ACTIVITY:
Whenever a line of the listing contains the string "conjX", return that line.

(INPUT FOR THIS TASK begins)

/-! ### Lemma 5.9 (iii) -/

/-- **Lemma 5.9 (iii) at the Ÿ̲̲-junction data, elementwise**: under `E^Π_N ⥲ Π^tp_Y̲̲[μ_N]`, conjugation by `(s^⊓-gp_N(ρ g), g)` on `E^Π_N`
(the natural outer action of `l·ℤ ≅ Π^tp_X̲̲/Π^tp_Y̲̲`) is abc-iut-L2-t2's `conjX g` — abc-iut-L2-t11's `envIso_conj_liftPi` with `H`, `hY`,
`hχ`, `hχX`, `h3`, `hsec` supplied BY NAME.  [cite: MochizukiEtTh2009, Lem 5.9 (iii) p.332 (PDF p.106)] -/
theorem envIso_conj_liftPi_ofThetaSettingYdd
    (g : (ofThetaSettingData μ hC hS h Q R K' constEmb constEmb_injective hinvc hinvp).PiX)
    (x : (ofThetaSettingData μ hC hS h Q R K' constEmb constEmb_injective hinvc hinvp).EPiN) :
    (ofThetaSettingData μ hC hS h Q R K' constEmb constEmb_injective hinvc hinvp).envIso
        (facts_ofThetaSettingYddData_of_constantsDictionary (hD' := hD)) (C.thetaEnvData μ hC hS)
        (ContinuousMulEquiv.refl _).toMulEquiv m
        (identifiesPiY_ofThetaSettingData μ hC hS h Q R K' constEmb constEmb_injective hinvc hinvp)
        (hD.cyclotomicCharacterCompatX
          (kxRootNModCyclotome_ofThetaSettingData_of_constantsDictionary μ hC hS h Q R K' constEmb constEmb_injective hinvc hinvp
            hconst m hD)).toY
        ((ofThetaSettingData μ hC hS h Q R K' constEmb constEmb_injective hinvc hinvp).EPiN.normalizerMonoidHom
          ⟨(ofThetaSettingData μ hC hS h Q R K' constEmb constEmb_injective hinvc hinvp).liftPi g,
            (ofThetaSettingData μ hC hS h Q R K' constEmb constEmb_injective hinvc hinvp).liftPi_mem_normalizer
              (ofThetaSettingData μ hC hS h Q R K' constEmb constEmb_injective hinvc hinvp).outerActionLZ_of
              (facts_ofThetaSettingYddData_of_constantsDictionary (hD' := hD)).sgpCapSection g⟩ x) =
      (C.thetaEnvData μ hC hS).conjX ((ContinuousMulEquiv.refl _).toMulEquiv g)
        ((ofThetaSettingData μ hC hS h Q R K' constEmb constEmb_injective hinvc hinvp).envIso
          (facts_ofThetaSettingYddData_of_constantsDictionary (hD' := hD)) (C.thetaEnvData μ hC hS)
          (ContinuousMulEquiv.refl _).toMulEquiv m
          (identifiesPiY_ofThetaSettingData μ hC hS h Q R K' constEmb constEmb_injective hinvc hinvp)
          (hD.cyclotomicCharacterCompatX
            (kxRootNModCyclotome_ofThetaSettingData_of_constantsDictionary μ hC hS h Q R K' constEmb constEmb_injective hinvc hinvp
              hconst m hD)).toY x) :=
  (ofThetaSettingData μ hC hS h Q R K' constEmb constEmb_injective hinvc hinvp).envIso_conj_liftPi
    (facts_ofThetaSettingYddData_of_constantsDictionary (hD' := hD)) (C.thetaEnvData μ hC hS) (ContinuousMulEquiv.refl _).toMulEquiv m
    (identifiesPiY_ofThetaSettingData μ hC hS h Q R K' constEmb constEmb_injective hinvc hinvp)
    (hD.cyclotomicCharacterCompatX
      (kxRootNModCyclotome_ofThetaSettingData_of_constantsDictionary μ hC hS h Q R K' constEmb constEmb_injective hinvc hinvp
        hconst m hD)).toY
    (hD.cyclotomicCharacterCompatX
      (kxRootNModCyclotome_ofThetaSettingData_of_constantsDictionary μ hC hS h Q R K' constEmb constEmb_injective hinvc hinvp
        hconst m hD))
    (ofThetaSettingData μ hC hS h Q R K' constEmb constEmb_injective hinvc hinvp).outerActionLZ_of
    (facts_ofThetaSettingYddData_of_constantsDictionary (hD' := hD)).sgpCapSection g x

(INPUT FOR THIS TASK ends)

ANSWER TO THIS TASK:
(the natural outer action of `l·ℤ ≅ Π^tp_X̲̲/Π^tp_Y̲̲`) is abc-iut-L2-t2's `conjX g` — abc-iut-L2-t11's `envIso_conj_liftPi` with `H`, `hY`,
      (C.thetaEnvData μ hC hS).conjX ((ContinuousMulEquiv.refl _).toMulEquiv g)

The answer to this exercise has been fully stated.